19. Ceza Dairesi Esas No: 2015/12772 Karar No: 2016/13666 Karar Tarihi: 23.03.2016
1219 Sayılı Kanuna Aykırılık - Yargıtay 19. Ceza Dairesi 2015/12772 Esas 2016/13666 Karar Sayılı İlamı
Özet:
Asliye Ceza Mahkemesi, 1219 Sayılı Kanuna Aykırılık suçu sebebiyle sanığı mahkum etmiştir. Temyiz başvurusu incelendiğinde, sanığın suç işleme kararı alarak değişik zamanlarda diş tedavisi yaptırdığı için cezanın zincirleme suça ilişkin TCK'nın 43/1. maddesi ile arttırılması gerektiğinin gözetilmediği belirtilmiştir. Ancak, sanığın hak yoksunluklarına hükmedilmesi iptal edilen 5237 sayılı TCK'nın 53. maddesi uyarınca olduğu için yeniden değerlendirme yapılması zorunlu görülmüştür.

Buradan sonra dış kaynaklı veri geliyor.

include hπq in
/-- `πq j 1 ∘ πq j n = πq j (n+1)`. [cite: Howard2004HeegnerKolyvagin, Def. 1.1.1 (arXiv p. 5 L20–21)] -/
theorem quotPow_one_apply_quotPow (j n : ℕ) (y : W j ⧸ Fil j) : πq j 1 (πq j n y) = πq j (n + 1) y := by
  induction y using Submodule.Quotient.induction_on with
  | _ x => rw [hπq, hπq, hπq, pow_one, pow_succ', mul_smul]

include hπq in
/-- `πq j 0 = id`. [cite: Howard2004HeegnerKolyvagin, Def. 1.1.1 (arXiv p. 5 L20–21)] -/
theorem quotPow_zero_apply (j : ℕ) (y : W j ⧸ Fil j) : πq j 0 y = y := by
  induction y using Submodule.Quotient.induction_on with
  | _ x => rw [hπq, pow_zero, one_smul]

include hq hπq in
/-- `q ℓ (ℓ+n) ∘ q (ℓ+n) ℓ = πq (ℓ+n) n` (`hpow` on the quotient tower).
[cite: Howard2004HeegnerKolyvagin, Def. 1.1.3 (arXiv p. 5 L93–99)] -/
theorem quot_up_down_apply (hpow : ∀ ℓ n (x : W (ℓ + n)), f ℓ (ℓ + n) (f (ℓ + n) ℓ x) = π ^ n • x) (ℓ n : ℕ)
    (y : W (ℓ + n) ⧸ Fil (ℓ + n)) : q ℓ (ℓ + n) (q (ℓ + n) ℓ y) = πq (ℓ + n) n y := by
  induction y using Submodule.Quotient.induction_on with
  | _ x => rw [hq, hq, hpow, hπq]

include hπq in
/-- `πq j m = (-p) •` on `W_j ⧸ Fil_j` when `(π^m + p) · W_j = 0`. [cite: Howard2004HeegnerKolyvagin, proof of Thm. 2.2.10 (arXiv; 𝔮 = T^m + p)] -/
theorem quotPow_apply_eq_neg_zsmul (p : ℕ) {m : ℕ} (hqm : ∀ j (x : W j), π ^ m • x + (p : ℤ) • x = 0) (j : ℕ)
    (y : W j ⧸ Fil j) : πq j m y = (-(p : ℤ)) • y := by
  induction y using Submodule.Quotient.induction_on with
  | _ z =>
    have h1 : π ^ m • z = (-(p : ℤ)) • z := (eq_neg_of_add_eq_zero_left (hqm j z)).trans (neg_smul _ _).symm
    rw [hπq, h1]
    exact Submodule.Quotient.mk_smul (Fil j) (-(p : ℤ)) z

/-! ## §3 Functoriality on `H¹`: `hprπ`, `hπG`, powers, up–down -/

include hπq in
/-- (hprπ) `pr_j ∘ H¹(π •) = H¹(πq j 1) ∘ pr_j`. [cite: Howard2004HeegnerKolyvagin, Def. 1.1.1 (arXiv p. 5 L20–21)] [cite: SerreGaloisCohomology1997, Ch. I §2.2] -/
theorem quotientMap_scalarMapH1_eq (j : ℕ) (x : galoisCohomology (ρ j) 1) :
    (ρ j).quotientMap (Fil j) (hΓ j) 1 (galoisCohomology.scalarMapH1 (ρ j) (hlin j) π x) =
      galoisCohomology.map (πq j 1) 1 ((ρ j).quotientMap (Fil j) (hΓ j) 1 x) := by
  obtain ⟨φ, rfl⟩ := oneCocycleClass_surjective (ρ j).toTopRep x
  change ContinuousCohomology.map _ _ 1 (ContinuousCohomology.map _ _ 1 _) =
    ContinuousCohomology.map _ _ 1 (ContinuousCohomology.map _ _ 1 _)
  rw [map_oneCocycleClass, map_oneCocycleClass, map_oneCocycleClass, map_oneCocycleClass]
  refine congrArg _ (Subtype.ext (ContinuousMap.ext fun σ ↦ ?_))
  change Submodule.Quotient.mk (π • φ.1 σ) = πq j 1 (Submodule.Quotient.mk (φ.1 σ))
  rw [hπq, pow_one]

include hq hπq in
/-- (hπG) `H¹(q a b) ∘ H¹(πq a n) = H¹(πq b n) ∘ H¹(q a b)`. [cite: Howard2004HeegnerKolyvagin, Def. 1.1.3 (arXiv p. 5 L93–99)] [cite: SerreGaloisCohomology1997, Ch. I §2.2] -/
theorem map_quot_map_quotPow (hfR : ∀ a b (r : R) (x : W a), f a b (r • x) = r • f a b x) (a b n : ℕ)
    (w : galoisCohomology ((ρ a).quotient (Fil a) (hΓ a)) 1) :
    galoisCohomology.map (q a b) 1 (galoisCohomology.map (πq a n) 1 w) =
      galoisCohomology.map (πq b n) 1 (galoisCohomology.map (q a b) 1 w) :=
  (galoisCohomology.map_map_of_comp_apply (πq a n) (q a b) ((q a b).comp (πq a n)) (fun _ ↦ rfl) w).trans
    ((galoisCohomology.map_congr_apply ((q a b).comp (πq a n)) ((πq b n).comp (q a b))
      (fun y ↦ quot_apply_quotPow hq hπq hfR a b n y) w).trans
      (galoisCohomology.map_map_of_comp_apply (q a b) (πq b n) ((πq b n).comp (q a b)) (fun _ ↦ rfl) w).symm)

include hπq in
/-- Powers: `H¹(πq j 1)^n = H¹(πq j n)`. [cite: SerreGaloisCohomology1997, Ch. I §2.2] -/
theorem map_quotPow_one_pow (j n : ℕ) (w : galoisCohomology ((ρ j).quotient (Fil j) (hΓ j)) 1) :
    ((@id (AddMonoid.End _) (galoisCohomology.map (πq j 1) 1)) ^ n) w = galoisCohomology.map (πq j n) 1 w := by
  induction n generalizing w with
  | zero =>
    rw [pow_zero, AddMonoid.End.one_apply]
    exact (map_apply_eq_self_of_forall_apply_eq (πq j 0) (fun y ↦ quotPow_zero_apply hπq j y) w).symm
  | succ n ih =>
    rw [endPow_succ_apply', ih]
    exact (galoisCohomology.map_map_of_comp_apply (πq j n) (πq j 1) ((πq j 1).comp (πq j n)) (fun _ ↦ rfl) w).trans
      (galoisCohomology.map_congr_apply ((πq j 1).comp (πq j n)) (πq j (n + 1))
        (fun y ↦ quotPow_one_apply_quotPow hπq j n y) w)

include hq hπq in
/-- `H¹(q ℓ (ℓ+n)) ∘ H¹(q (ℓ+n) ℓ) = H¹(πq (ℓ+n) n)`. [cite: Howard2004HeegnerKolyvagin, Def. 1.1.3 (arXiv p. 5 L93–99)] [cite: SerreGaloisCohomology1997, Ch. I §2.2] -/
theorem map_quot_up_down (hpow : ∀ ℓ n (x : W (ℓ + n)), f ℓ (ℓ + n) (f (ℓ + n) ℓ x) = π ^ n • x) (ℓ n : ℕ)
    (w : galoisCohomology ((ρ (ℓ + n)).quotient (Fil (ℓ + n)) (hΓ (ℓ + n))) 1) :
    galoisCohomology.map (q ℓ (ℓ + n)) 1 (galoisCohomology.map (q (ℓ + n) ℓ) 1 w) =
      galoisCohomology.map (πq (ℓ + n) n) 1 w :=
  (galoisCohomology.map_map_of_comp_apply (q (ℓ + n) ℓ) (q ℓ (ℓ + n)) ((q ℓ (ℓ + n)).comp (q (ℓ + n) ℓ))
      (fun _ ↦ rfl) w).trans
    (galoisCohomology.map_congr_apply ((q ℓ (ℓ + n)).comp (q (ℓ + n) ℓ)) (πq (ℓ + n) n)
      (fun y ↦ quot_up_down_apply hq hπq hpow ℓ n y) w)

/-! ## §4 The torsion cut is `{y | π^r · y ∈ H¹_str}` -/

include hπq in
/-- **The torsion cut of `TowerTorsionCutProofs` is the preimage of the strict condition under `H¹(π^r •)`**:
`{y | H¹(πq N 1)^r (pr y) = 0} = (strictSubgroup).comap H¹(π^r •)`. [cite: Howard2004HeegnerKolyvagin, §3.1 and Lemma 3.2.7 (arXiv p. 15 L62–66, p. 16)]
[cite: WashingtonCSS1997, §7 Choice 2] -/
theorem comap_ker_pow_eq_comap_strictSubgroup (N r : ℕ) :
    (AddMonoidHom.ker ((@id (AddMonoid.End _) (galoisCohomology.map (πq N 1) 1)) ^ r)).comap
        ((ρ N).quotientMap (Fil N) (hΓ N) 1) =
      ((ρ N).strictSubgroup (Fil N) (hΓ N)).comap (galoisCohomology.scalarMapH1 (ρ N) (hlin N) (π ^ r)) := by
  ext y
  rw [AddSubgroup.mem_comap, AddSubgroup.mem_comap, mem_strictSubgroup_iff, AddMonoidHom.mem_ker,
    ← scalarMapH1_pow (ρ N) (hlin N) π r y]
  change ((@id (AddMonoid.End _) (galoisCohomology.map (πq N 1) 1)) ^ r) ((ρ N).quotientMap (Fil N) (hΓ N) 1 y) = 0 ↔
    (ρ N).quotientMap (Fil N) (hΓ N) 1
      (((@id (AddMonoid.End _) (galoisCohomology.scalarMapH1 (ρ N) (hlin N) π)) ^ r) y) = 0
  rw [pow_apply_comm_of_comm ((ρ N).quotientMap (Fil N) (hΓ N) 1)
    (@id (AddMonoid.End _) (galoisCohomology.scalarMapH1 (ρ N) (hlin N) π))
    (@id (AddMonoid.End _) (galoisCohomology.map (πq N 1) 1))
    (fun x ↦ quotientMap_scalarMapH1_eq hπq N x) r y]

/-! ## §5 (hE), (hSat), (hπ1) from the presentation -/

include hq hπq in
/-- **(hE) for the quotient tower** in the shape of `TowerTorsionCutProofs`: a compatible family of `H¹(F, W_j ⧸ Fil_j)` vanishing
at level `k` is `H¹(πq j k)` of a compatible family from level `k` on (x10b-p1-w7's (E) on the induced family + `hpow`).
[cite: Howard2004HeegnerKolyvagin, §1.6 and Lemma 3.2.7 (arXiv p. 12 L29–55, p. 16 L142–148)] [cite: SerreGaloisCohomology1997, Ch. I §2.2] -/
theorem quot_exists_forall_eq_map_quotPow_of_apply_eq_zero [∀ j, Finite (galoisCohomology ((ρ j).quotient (Fil j) (hΓ j)) 1)]
    (hid : ∀ a (w : W a), f a a w = w)
    (hcomp : ∀ a b c, c ≤ b → b ≤ a → ∀ w : W a, f b c (f a b w) = f a c w)
    (hsq : ∀ a b, a ≤ b → ∀ w : W (a + 1), f a b (f (a + 1) a w) = f (b + 1) b (f (a + 1) (b + 1) w))
    (hsurj : ∀ ℓ n, Function.Surjective (f (ℓ + n) n))
    (hex : ∀ ℓ n (y : W (ℓ + n)), f (ℓ + n) n y = 0 ↔ ∃ x, f ℓ (ℓ + n) x = y)
    (hpow : ∀ ℓ n (x : W (ℓ + n)), f ℓ (ℓ + n) (f (ℓ + n) ℓ x) = π ^ n • x)
    (hmapF : ∀ a b, ∀ w ∈ Fil a, f a b w ∈ Fil b)
    (hontoF : ∀ ℓ n, ∀ w' ∈ Fil n, ∃ w ∈ Fil (ℓ + n), f (ℓ + n) n w = w')
    (hsatF : ∀ ℓ n (w : W ℓ), f ℓ (ℓ + n) w ∈ Fil (ℓ + n) → w ∈ Fil ℓ)
    (w : Π j, galoisCohomology ((ρ j).quotient (Fil j) (hΓ j)) 1)
    (hw : w ∈ compatibleFamilies (H := fun j ↦ galoisCohomology ((ρ j).quotient (Fil j) (hΓ j)) 1)
      (fun j ↦ galoisCohomology.map (q (j + 1) j) 1))
    (k : ℕ) (hwk : w k = 0) :
    ∃ h ∈ compatibleFamilies (H := fun j ↦ galoisCohomology ((ρ j).quotient (Fil j) (hΓ j)) 1)
        (fun j ↦ galoisCohomology.map (q (j + 1) j) 1),
      ∀ j, k ≤ j → w j = galoisCohomology.map (πq j k) 1 (h j) := by
  have hidG := quotFamily_id hq hid
  have hcompG := quotFamily_comp hq hcomp
  have hsqG := quotFamily_sq hq hsq
  have hinjG := quotFamily_injective hq hsatF
  have hsurjG := quotFamily_surjective hq hsurj
  have hexG := quotFamily_exact hq hmapF hex hontoF
  obtain ⟨h, hh, hwh⟩ := exists_forall_map_eq_of_apply_eq_zero (fun j ↦ (ρ j).quotient (Fil j) (hΓ j)) q
    hidG hcompG hsqG hinjG hsurjG hexG k hw hwk
  refine ⟨h, hh, fun j hj ↦ ?_⟩
  obtain ⟨ℓ, rfl⟩ := Nat.exists_eq_add_of_le' hj
  have h1 : h ℓ = galoisCohomology.map (q (ℓ + k) ℓ) 1 (h (ℓ + k)) :=
    (map_apply_eq_of_mem (fun j ↦ (ρ j).quotient (Fil j) (hΓ j)) q hidG hcompG hh (Nat.le_add_right ℓ k)).symm
  calc w (ℓ + k) = galoisCohomology.map (q ℓ (ℓ + k)) 1 (h ℓ) := (hwh ℓ).symm
    _ = galoisCohomology.map (q ℓ (ℓ + k)) 1 (galoisCohomology.map (q (ℓ + k) ℓ) 1 (h (ℓ + k))) := by rw [← h1]
    _ = galoisCohomology.map (πq (ℓ + k) k) 1 (h (ℓ + k)) := map_quot_up_down hq hπq hpow ℓ k _

include hπq in
/-- **(hSat) from `(π^m + p) · W = 0`**: a compatible family `x` of `H¹(F, W_j)` with `H¹(πq j r) (pr x_j) = 0` (`r ≤ m`) is
`p`-saturated for the strict cores (`p · pr x_j = −π^m · pr x_j = 0`).
[cite: Howard2004HeegnerKolyvagin, Def. 3.1.2 and proof of Thm. 2.2.10 (arXiv p. 15 L99–108; 𝔮 = T^m + p)] -/
theorem mem_saturatedFamilies_of_map_quotPow_eq_zero (p : ℕ) {m r : ℕ} (hrm : r ≤ m)
    (hqm : ∀ j (x : W j), π ^ m • x + (p : ℤ) • x = 0)
    {x : Π j, galoisCohomology (ρ j) 1}
    (hx : x ∈ compatibleFamilies (H := fun j ↦ galoisCohomology (ρ j) 1) (fun j ↦ galoisCohomology.map (f (j + 1) j) 1))
    (hxr : ∀ j, galoisCohomology.map (πq j r) 1 ((ρ j).quotientMap (Fil j) (hΓ j) 1 (x j)) = 0) :
    x ∈ saturatedFamilies (H := fun j ↦ galoisCohomology (ρ j) 1) (fun j ↦ galoisCohomology.map (f (j + 1) j) 1) p
      (fun j ↦ (ρ j).strictSubgroup (Fil j) (hΓ j)) := by
  refine ⟨hx, 1, fun j ↦ ?_⟩
  rw [pow_one, mem_strictSubgroup_iff, map_nsmul]
  have hneg : galoisCohomology.map (πq j m) 1 ((ρ j).quotientMap (Fil j) (hΓ j) 1 (x j)) =
      (-(p : ℤ)) • (ρ j).quotientMap (Fil j) (hΓ j) 1 (x j) :=
    map_eq_zsmul_of_forall_apply_eq (πq j m) (-(p : ℤ)) (fun y ↦ quotPow_apply_eq_neg_zsmul hπq p hqm j y) _
  have hm0 : galoisCohomology.map (πq j m) 1 ((ρ j).quotientMap (Fil j) (hΓ j) 1 (x j)) = 0 := by
    obtain ⟨d, rfl⟩ := Nat.exists_eq_add_of_le hrm
    have hr0 : ((@id (AddMonoid.End _) (galoisCohomology.map (πq j 1) 1)) ^ r)
        ((ρ j).quotientMap (Fil j) (hΓ j) 1 (x j)) = 0 := by
      rw [map_quotPow_one_pow hπq]; exact hxr j
    rw [← map_quotPow_one_pow hπq, add_comm, endPow_add_apply, hr0, map_zero]
  rw [hm0, neg_smul, zero_eq_neg, natCast_zsmul] at hneg
  exact hneg

/-- (hπ1) `H¹(π •) = 0` on `H¹(F, W_j)` when `π · W_j = 0`. [cite: Howard2004HeegnerKolyvagin, §1.6 (arXiv p. 12: T/πT = T̄)] -/
theorem scalarMapH1_eq_zero_of_forall_smul_eq_zero (j : ℕ) (hπW : ∀ x : W j, π • x = 0) (c : galoisCohomology (ρ j) 1) :
    galoisCohomology.scalarMapH1 (ρ j) (hlin j) π c = 0 :=
  galoisCohomology.map_eq_zero_of_apply_eq_zero (scalarIntertwining (ρ j) (hlin j) π) (fun x ↦ hπW x) c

Buna göre, hükmün TCK’nın 53. maddesinin uygulanmasına ilişkin bölümün çıkartılıp, yerine \"Kasıtlı suçtan hapis cezasına mahkumiyetin kanuni sonucu olarak, TCK’nın 53. maddesinin uygulanmasına\" ibaresi yazılmıştır. Hükmün diğer yönleri kanuna uygun bulunduğu için onanmıştır. Kanun maddeleri olarak; 1219 Sayılı Kanunun 41. maddesi, TCK'nın 43/1. maddesi, 5237 sayılı TCK'nın 53. maddesi ve CMUK'un 322. maddesi gösterilmiştir.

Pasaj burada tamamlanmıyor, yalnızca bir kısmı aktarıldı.